═══ LISTED RECORDS

/-- The T₂ bound is `≤` linear in `η` for `η ≤ 1`. [folklore] -/
theorem slabNC_b2 {Cw γ η r : ℝ} (hγ : 0 < γ) (hCw : 0 ≤ Cw) (hη0 : 0 ≤ η) (hη1 : η ≤ 1) (hr : 0 ≤ r) :
    (2 * π) ^ 2 * (3 * (Cw * η ^ 2 * (2 * r / γ))) ≤ ((2 * π) ^ 2 * 3 * Cw * 2 / γ) * η * r := by
  rw [show (2 * π) ^ 2 * (3 * (Cw * η ^ 2 * (2 * r / γ))) = ((2 * π) ^ 2 * 3 * Cw * 2 / γ * r) * (η * η) by
    field_simp]
  have h0 : 0 ≤ (2 * π) ^ 2 * 3 * Cw * 2 / γ * r := by positivity
  calc (2 * π) ^ 2 * 3 * Cw * 2 / γ * r * (η * η) ≤ (2 * π) ^ 2 * 3 * Cw * 2 / γ * r * (η * 1) := by gcongr
    _ = (2 * π) ^ 2 * 3 * Cw * 2 / γ * η * r := by ring

/-- The T₃ bound is `≤` linear in `η` for `η ≤ 1`. [folklore] -/
theorem slabNC_b3 {Cw cJ ρ₁ ρ₂ η r : ℝ} (hcJ : 0 < cJ) (hCw : 0 ≤ Cw) (hρ : 0 ≤ ρ₁ + ρ₂) (hη0 : 0 ≤ η)
    (hη1 : η ≤ 1) (hr : 0 ≤ r) :
    Cw * (π * η) * (ρ₁ + ρ₂) * r / (8 * cJ) * (2 * (ρ₁ + ρ₂) * (2 * (π * η))) ≤
      (Cw * π * (ρ₁ + ρ₂) / (8 * cJ) * (2 * (ρ₁ + ρ₂)) * (2 * π)) * η * r := by
  rw [show Cw * (π * η) * (ρ₁ + ρ₂) * r / (8 * cJ) * (2 * (ρ₁ + ρ₂) * (2 * (π * η))) =
      (Cw * π * (ρ₁ + ρ₂) / (8 * cJ) * (2 * (ρ₁ + ρ₂)) * (2 * π) * r) * (η * η) by field_simp]
  have h0 : 0 ≤ Cw * π * (ρ₁ + ρ₂) / (8 * cJ) * (2 * (ρ₁ + ρ₂)) * (2 * π) * r := by positivity
  calc Cw * π * (ρ₁ + ρ₂) / (8 * cJ) * (2 * (ρ₁ + ρ₂)) * (2 * π) * r * (η * η)
      ≤ Cw * π * (ρ₁ + ρ₂) / (8 * cJ) * (2 * (ρ₁ + ρ₂)) * (2 * π) * r * (η * 1) := by gcongr
    _ = Cw * π * (ρ₁ + ρ₂) / (8 * cJ) * (2 * (ρ₁ + ρ₂)) * (2 * π) * η * r := by ring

══════

PROBLEM DETAILS » Only the lines from the first line of the records through the one containing "calc (2 * π)" should be reproduced, exactly, with both of them included.

EXERCISE OUTPUT »
/-- The T₂ bound is `≤` linear in `η` for `η ≤ 1`. [folklore] -/
theorem slabNC_b2 {Cw γ η r : ℝ} (hγ : 0 < γ) (hCw : 0 ≤ Cw) (hη0 : 0 ≤ η) (hη1 : η ≤ 1) (hr : 0 ≤ r) :
    (2 * π) ^ 2 * (3 * (Cw * η ^ 2 * (2 * r / γ))) ≤ ((2 * π) ^ 2 * 3 * Cw * 2 / γ) * η * r := by
  rw [show (2 * π) ^ 2 * (3 * (Cw * η ^ 2 * (2 * r / γ))) = ((2 * π) ^ 2 * 3 * Cw * 2 / γ * r) * (η * η) by
    field_simp]
  have h0 : 0 ≤ (2 * π) ^ 2 * 3 * Cw * 2 / γ * r := by positivity
  calc (2 * π) ^ 2 * 3 * Cw * 2 / γ * r * (η * η) ≤ (2 * π) ^ 2 * 3 * Cw * 2 / γ * r * (η * 1) := by gcongr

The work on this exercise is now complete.